EXERCISE DESCRIPTION: Print exactly the lines below between the line holding "a residue field" and the line holding "of degree 2, for", inclusive, and nothing more.
[Opening DATASET EXTRACT section]
import Summits.BirchSwinnertonDyer.BirchSwinnertonDyer.Theorems.KolyvaginDepthDoorMSymbolCert643a1
import HarnessLib

/-!
# Route `KolyvaginDepthDoor`, crux `KolyvaginDepthSupplyKN` (stmt-BirchSwinnertonDyer-22820) —
# DEPTH TABLE v27: the E-side Kurihara claim of row `643a1` @ `(5, 31·41)` is a KERNEL THEOREM

Helper file of the lead prover of line `levelone` (kdd-p1 g31; `--supports stmt-BirchSwinnertonDyer-22820 --as helper`); it
closes nothing and BSD is NOT proved by it. `C643a1.kuriharaClaim_5_1271` is the hypothesis `hδE` of the v17 row
`C643a1.sha_inf_torsionBy_five_eq_bot_of_kuriharaClaim` VERBATIM (the claim of the tree record `cert_643a1` @ `(5, 1271)`, so far PARI output taken on
trust), proved by the kernel-certified plus M-symbol of `643a1` (`…MSymbolCert643a1`); the Manin-constant / period hypotheses of the
claim are not used. Per curve; (S♭) untouched; BSD is NOT proved by any of this.

References: [Kim2022StructureSelmer] §1.4.3; [CremonaAlgorithms1997] §2.2–2.5, Table 1 (643a1).
-/

set_option linter.dupNamespace false

noncomputable section

open scoped Classical NumberField

namespace Summit.BirchSwinnertonDyer.BirchSwinnertonDyer.Theorems.KolyvaginDepthDoor

open Literature.NumberTheory.EllipticCurves Literature.NumberTheory.EllipticCurves.ModularForms
  WeierstrassCurve NumberField IsDedekindDomain
open Summit.BirchSwinnertonDyer.BirchSwinnertonDyer.Theorems
open Summit.BirchSwinnertonDyer.BirchSwinnertonDyer.Rank2Observatory

namespace C643a1

/-- **THE E-SIDE KURIHARA CLAIM OF ROW `643a1` @ `(5, 31·41)` IS A THEOREM** — literally the hypothesis `hδE` of
`sha_inf_torsionBy_five_eq_bot_of_kuriharaClaim`. [cite: Kim2022StructureSelmer, §1.4.3] [cite: CremonaAlgorithms1997, §2.2–2.5] -/
theorem kuriharaClaim_5_1271 :
    haveI := isElliptic_c643a1; haveI := isGloballyMinimal_c643a1;
      haveI : NeZero (((⟨1, 0, 0, -4, 3⟩ : WeierstrassCurve ℤ).map (Int.castRingHom ℚ)).conductorNorm ℤ) := neZero_conductorNorm_of_isElliptic _;
      haveI := Fact.mk (by norm_num : Nat.Prime 5);
      ∀ (D : ModularParametrizationData ((⟨1, 0, 0, -4, 3⟩ : WeierstrassCurve ℤ).map (Int.castRingHom ℚ)) (((⟨1, 0, 0, -4, 3⟩ : WeierstrassCurve ℤ).map (Int.castRingHom ℚ)).conductorNorm ℤ)), ¬ ((5 : ℕ) : ℤ) ∣ D.maninConstant →
        (∃ u : ℚ, ‖(u : ℚ_[5])‖ = 1 ∧ ((⟨1, 0, 0, -4, 3⟩ : WeierstrassCurve ℤ).map (Int.castRingHom ℚ)).realPeriodRat = u * plusPeriod D.f) →
        ∃ ψ : (ℓ : ℕ) → (ZMod ℓ)ˣ →* Multiplicative (ZMod 5),
          (∀ ℓ ∈ (1271 : ℕ).primeFactors, Function.Surjective (ψ ℓ)) ∧ kuriharaNumber D.f 5 1271 ψ ≠ 0 := by
  intro D _ _
  haveI := isElliptic_c643a1
  haveI : NeZero (((⟨1, 0, 0, -4, 3⟩ : WeierstrassCurve ℤ).map (Int.castRingHom ℚ)).conductorNorm ℤ) := neZero_conductorNorm_of_isElliptic _
  exact MSymbolCert.Cert643a1.exists_kuriharaNumber_ne_zero_643a1 _ C643a1.conductorNorm_eq D

end C643a1

end Summit.BirchSwinnertonDyer.BirchSwinnertonDyer.Theorems.KolyvaginDepthDoor

end
import Summits.Ventures.AbcShadow.SH27.CurveSide

/-!
# Venture AbcShadow — SH-27 CURVE SIDE: the twist rule at residue degree 2 (PROVED) and singular-class bookkeeping

HONEST FRAMING. Machinery file of the work-bound cell `abc-shadow` (typer seat `abc-shadow-typ-4`, row SH-27); no claim on
abc, on any summit, or on IUT; no Diophantine statement. PROVED here, about the computable definitions of
`SH27/CurveSide.lean`:

* the TWIST RULE `a_𝔮(E_β(λu, λv)) = a_𝔮(E_β(u, v))` for `λ ∈ 𝔽_q^×` at a prime `𝔮 = (q, z² + c₁z + c₀)` of residue degree 2,
  `q` an odd prime (`curveTrace2_smul`): `a₄`, `a₆` are forms of degree 2, 3 in `(u, v)` (`evalModelZ_A4_smul`,
  `evalModelZ_A6_smul`), so `E_β(λu, λv)` is the quadratic twist by `λ`; in the point count, reindex `x ↦ λx`
  (`smulEquiv`), `(λx)³ + λ²a₄(λx) + λ³a₆ = λ³(x³ + a₄x + a₆)` (`rhsW_smul`), `N(λ³w) = λ⁶N(w)` (`normh_smul`) and
  `(λ⁶n / q) = (n / q)` since `λ^{q−1} = 1` (`legendreZ_mul_pow_six`) — i.e. every `λ ∈ 𝔽_q^×` is a square in `𝔽_{q²}`;
* hence `mem_of_realisedCheck`: the check `realisedCheck` over the `q + 1` projective classes `(0 : 1)`, `(1 : v)` gives
  `a_𝔮(E_β(u,v)) ∈ R` for EVERY `(u, v) ≢ (0, 0) (mod q)` (used by `SH27/CurveTables.lean`, `SH27/CurveTable29.lean`);
* `NoSingularClass q` ("`γ(u,v) ≢ 0 (mod q)` for `(u,v) ≢ (0,0)`", decidable) and the bookkeeping `intCast_dvd_gammaUV_iff`,
  `zmod_ne_zero_of_isCoprime`, `not_dvd_gammaUV`: for coprime integers `u, v` and such `q`, `q ∤ γ(u, v)`, so `E_β(u,v)`
  has good reduction above `q` [Che10, Cor 8: the multiplicative primes are those dividing `γ(u,v) = s² − 10st + 5t²`].

ADJACENT (generalized Fermat `(2, 34, 5)`), NOT abc.
-/

namespace Summit.Ventures.AbcShadow
namespace SH27

/-! ## The twist rule at residue degree 2 (proved) -/

section twist
variable {q : ℕ}

/-- `a₄(λu, λv) = λ² · a₄(u, v)` for both models (the monomials of `a₄` have total degree 2). [folklore] -/
theorem evalModelZ_A4_smul (E : CurveTag) (n0 n1 c u v : ZMod q) :
    evalModelZ n0 n1 (modelA4 E) (c * u) (c * v) = c ^ 2 • evalModelZ n0 n1 (modelA4 E) u v := by
  cases E <;> simp only [modelA4, printedA4, List.map, evalModelZ, List.foldr] <;> ext <;>
    simp only [Prod.fst_add, Prod.snd_add, Prod.smul_fst, Prod.smul_snd, smul_eq_mul, Prod.fst_zero,
      Prod.snd_zero] <;> ring

/-- `a₆(λu, λv) = λ³ · a₆(u, v)` for both models (the monomials of `a₆` have total degree 3). [folklore] -/
theorem evalModelZ_A6_smul (E : CurveTag) (n0 n1 c u v : ZMod q) :
    evalModelZ n0 n1 (modelA6 E) (c * u) (c * v) = c ^ 3 • evalModelZ n0 n1 (modelA6 E) u v := by
  cases E <;> simp only [modelA6, printedA6, List.map, evalModelZ, List.foldr] <;> ext <;>
    simp only [Prod.fst_add, Prod.snd_add, Prod.smul_fst, Prod.smul_snd, smul_eq_mul, Prod.fst_zero,
      Prod.snd_zero] <;> ring

/-- `(λx)³ + λ²a₄(λx) + λ³a₆ = λ³(x³ + a₄x + a₆)`. [folklore] -/
theorem rhsW_smul (n0 n1 c : ZMod q) (A4 A6 x : F2 q) :
    rhsW n0 n1 (c ^ 2 • A4) (c ^ 3 • A6) (c • x) = c ^ 3 • rhsW n0 n1 A4 A6 x := by
  ext <;> simp only [rhsW, mulh, Prod.fst_add, Prod.snd_add, Prod.smul_fst, Prod.smul_snd, smul_eq_mul] <;> ring

/-- `N(μw) = μ²N(w)` for `μ ∈ 𝔽_q`. [folklore] -/
theorem normh_smul (c0 n1 m : ZMod q) (w : F2 q) : normh c0 n1 (m • w) = m ^ 2 * normh c0 n1 w := by
  simp only [normh, Prod.smul_fst, Prod.smul_snd, smul_eq_mul]; ring

/-- Euler's criterion with the power taken in `ZMod q`. [folklore] -/
theorem legendreZ_eq [NeZero q] (n : ZMod q) :
    legendreZ q n = if n = 0 then 0 else if n ^ ((q - 1) / 2) = 1 then 1 else -1 := by
  simp only [legendreZ, Nat.cast_pow, ZMod.natCast_zmod_val]

/-- `(λ⁶n / q) = (n / q)` for `λ ≠ 0` (`λ^{6(q−1)/2} = (λ^{q−1})³ = 1`). [folklore] -/
theorem legendreZ_mul_pow_six [Fact q.Prime] (hq2 : q ≠ 2) (c n : ZMod q) (hc : c ≠ 0) :
    legendreZ q (c ^ 6 * n) = legendreZ q n := by
  rw [legendreZ_eq, legendreZ_eq]
  by_cases hn : n = 0
  · simp [hn]
  · have hcn : c ^ 6 * n ≠ 0 := mul_ne_zero (pow_ne_zero _ hc) hn
    have hodd : 2 * ((q - 1) / 2) = q - 1 := by
      obtain ⟨k, hk⟩ := (Fact.out (p := q.Prime)).odd_of_ne_two hq2
      omega
    have hpow : (c ^ 6 * n) ^ ((q - 1) / 2) = n ^ ((q - 1) / 2) := by
      rw [mul_pow, ← pow_mul]
      have : c ^ (6 * ((q - 1) / 2)) = 1 := by
        have h3 : 6 * ((q - 1) / 2) = 3 * (q - 1) := by omega
        rw [h3, pow_mul', ZMod.pow_card_sub_one_eq_one hc, one_pow]
      rw [this, one_mul]
    simp only [hcn, hn, if_false, hpow]

/-- Scaling by a nonzero `λ ∈ 𝔽_q` permutes the residue field. [folklore] -/
def smulEquiv [Fact q.Prime] (c : ZMod q) (hc : c ≠ 0) : F2 q ≃ F2 q where
  toFun x := c • x
  invFun x := c⁻¹ • x
  left_inv x := by simp [smul_smul, inv_mul_cancel₀ hc]
  right_inv x := by simp [smul_smul, mul_inv_cancel₀ hc]

/-- **Twist rule** (trace level): `a_𝔮` of `Y² = X³ + λ²a₄X + λ³a₆` equals `a_𝔮` of `Y² = X³ + a₄X + a₆` over a residue field
of degree 2, for `λ ∈ 𝔽_q^×`. [folklore] -/
theorem traceF2_twist [Fact q.Prime] (hq2 : q ≠ 2) (c0 c1 : ℤ) (A4 A6 : F2 q) (c : ZMod q) (hc : c ≠ 0) :
    traceF2 q c0 c1 (c ^ 2 • A4) (c ^ 3 • A6) = traceF2 q c0 c1 A4 A6 := by
  unfold traceF2
  congr 1
  rw [← (smulEquiv c hc).sum_comp]
  refine Finset.sum_congr rfl fun x _ => ?_
  show legendreZ q (normh _ _ (rhsW _ _ _ _ (c • x))) = _
  rw [rhsW_smul, normh_smul, ← pow_mul, show 3 * 2 = 6 by rfl, legendreZ_mul_pow_six hq2 c _ hc]

/-- **Twist rule for the Frey family**: `a_𝔮(E_β(λu, λv)) = a_𝔮(E_β(u, v))` at residue degree 2, `λ ∈ 𝔽_q^×`.
[cite: Chen2010, (2), (5), (10) pp.351–357 (a₄, a₆ are forms of degree 2, 3 in (u,v))] -/
theorem curveTrace2_smul [Fact q.Prime] (hq2 : q ≠ 2) (E : CurveTag) (c0 c1 : ℤ) (c u v : ZMod q) (hc : c ≠ 0) :
    curveTrace2 E q c0 c1 (c * u) (c * v) = curveTrace2 E q c0 c1 u v := by
  unfold curveTrace2
  rw [evalModelZ_A4_smul, evalModelZ_A6_smul, traceF2_twist hq2 c0 c1 _ _ c hc]

end twist

/-! ## Realised trace sets: the check over projective representatives and its meaning -/

/-- The `q + 1` projective representatives `(0, 1)`, `(1, v)` of `𝔽_q² ∖ {0}` modulo `𝔽_q^×`. [folklore] -/
def projReps (q : ℕ) : List (ZMod q × ZMod q) :=
  ((0 : ZMod q), (1 : ZMod q)) :: (List.range q).map (fun n : ℕ => ((1 : ZMod q), ((n : ℕ) : ZMod q)))

/-- **The realised-set check** (what `decide` evaluates in `SH27/CurveTables.lean`): every projective representative
`(u, v)` has `a_𝔮(E_β(u, v)) ∈ R`. [folklore] -/
def realisedCheck (E : CurveTag) (q : ℕ) [NeZero q] (c0 c1 : ℤ) (R : List ℤ) : Bool :=
  (projReps q).all fun uv => decide (curveTrace2 E q c0 c1 uv.1 uv.2 ∈ R)

/-- **Meaning of the realised-set check**: if it passes then `a_𝔮(E_β(u,v)) ∈ R` for EVERY `(u, v) ∈ 𝔽_q² ∖ {(0,0)}`
(twist rule). [folklore] -/
theorem mem_of_realisedCheck {q : ℕ} [Fact q.Prime] (hq2 : q ≠ 2) {E : CurveTag} {c0 c1 : ℤ} {R : List ℤ}
    (h : realisedCheck E q c0 c1 R = true) (u v : ZMod q) (huv : (u, v) ≠ (0, 0)) :
    curveTrace2 E q c0 c1 u v ∈ R := by
  have hall : ∀ uv ∈ projReps q, curveTrace2 E q c0 c1 uv.1 uv.2 ∈ R := by
    intro uv huv'
    have := List.all_eq_true.mp h uv huv'
    simpa using this
  by_cases hu : u = 0
  · subst hu
    have hv : v ≠ 0 := by
      rintro rfl
      exact huv rfl
    have key := curveTrace2_smul hq2 E c0 c1 v 0 1 hv
    rw [mul_zero, mul_one] at key
    rw [key]
    exact hall (0, 1) (by simp [projReps])
  · have key := curveTrace2_smul hq2 E c0 c1 u 1 (u⁻¹ * v) hu
    rw [mul_one, mul_inv_cancel_left₀ hu] at key
    rw [key]
    refine hall (1, u⁻¹ * v) ?_
    have hval : (((u⁻¹ * v).val : ℕ) : ZMod q) = u⁻¹ * v := ZMod.natCast_zmod_val _
    have hmem : ((1 : ZMod q), (((u⁻¹ * v).val : ℕ) : ZMod q)) ∈
        (List.range q).map (fun n : ℕ => ((1 : ZMod q), ((n : ℕ) : ZMod q))) :=
      List.mem_map.mpr ⟨(u⁻¹ * v).val, List.mem_range.mpr (ZMod.val_lt _), rfl⟩
    rw [hval] at hmem
    exact List.mem_cons_of_mem _ hmem

/-! ## Singular classes and the integers ↔ residues bookkeeping -/

/-- **No singular class mod `q`** (decidable): `γ(u, v) ≢ 0 (mod q)` for every `(u, v) ≢ (0, 0)`; true when `f(q) ≥ 2`
(`γ(u,v) = 0` needs `v²/u² = 5 ± 2√5` in `𝔽_q`). [folklore] -/
def NoSingularClass (q : ℕ) [NeZero q] : Prop := ∀ uv : ZMod q × ZMod q, uv ≠ (0, 0) → gammaZ uv.1 uv.2 ≠ 0

/-- `q ∣ γ(u, v)` iff `γ(ū, v̄) = 0` in `ZMod q`. [folklore] -/
theorem intCast_dvd_gammaUV_iff (q : ℕ) (u v : ℤ) :
    (q : ℤ) ∣ gammaUV u v ↔ gammaZ (u : ZMod q) (v : ZMod q) = 0 := by
  rw [← ZMod.intCast_zmod_eq_zero_iff_dvd]
  simp [gammaUV, gammaZ]

/-- Coprime integers do not both vanish mod a prime. [folklore] -/
theorem zmod_ne_zero_of_isCoprime {q : ℕ} (hq : q.Prime) {u v : ℤ} (huv : IsCoprime u v) :
    ((u : ZMod q), (v : ZMod q)) ≠ (0, 0) := by
  intro h
  simp only [Prod.mk.injEq, ZMod.intCast_zmod_eq_zero_iff_dvd] at h
  have hunit : IsUnit (q : ℤ) := huv.isUnit_of_dvd' h.1 h.2
  rcases Int.isUnit_iff.mp hunit with h1 | h1
  · exact hq.one_lt.ne' (by exact_mod_cast h1)
  · have : (0 : ℤ) ≤ q := Int.natCast_nonneg q
    omega

/-- From coprime `u, v` and no singular class mod `q`: `q ∤ γ(u, v)` (so `E_β(u,v)` has GOOD reduction above `q`).
[cite: Chen2010, Cor 8 p.347 (multiplicative primes are those dividing γ)] -/
theorem not_dvd_gammaUV {q : ℕ} [NeZero q] (hq : q.Prime) (hns : NoSingularClass q) {u v : ℤ}
    (huv : IsCoprime u v) : ¬ (q : ℤ) ∣ gammaUV u v := by
  rw [intCast_dvd_gammaUV_iff]
  exact hns ((u : ZMod q), (v : ZMod q)) (zmod_ne_zero_of_isCoprime hq huv)

end SH27
end Summit.Ventures.AbcShadow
[Closing DATASET EXTRACT section]
THE ANSWER:
/-- **Twist rule** (trace level): `a_𝔮` of `Y² = X³ + λ²a₄X + λ³a₆` equals `a_𝔮` of `Y² = X³ + a₄X + a₆` over a residue field
of degree 2, for `λ ∈ 𝔽_q^×`. [folklore] -/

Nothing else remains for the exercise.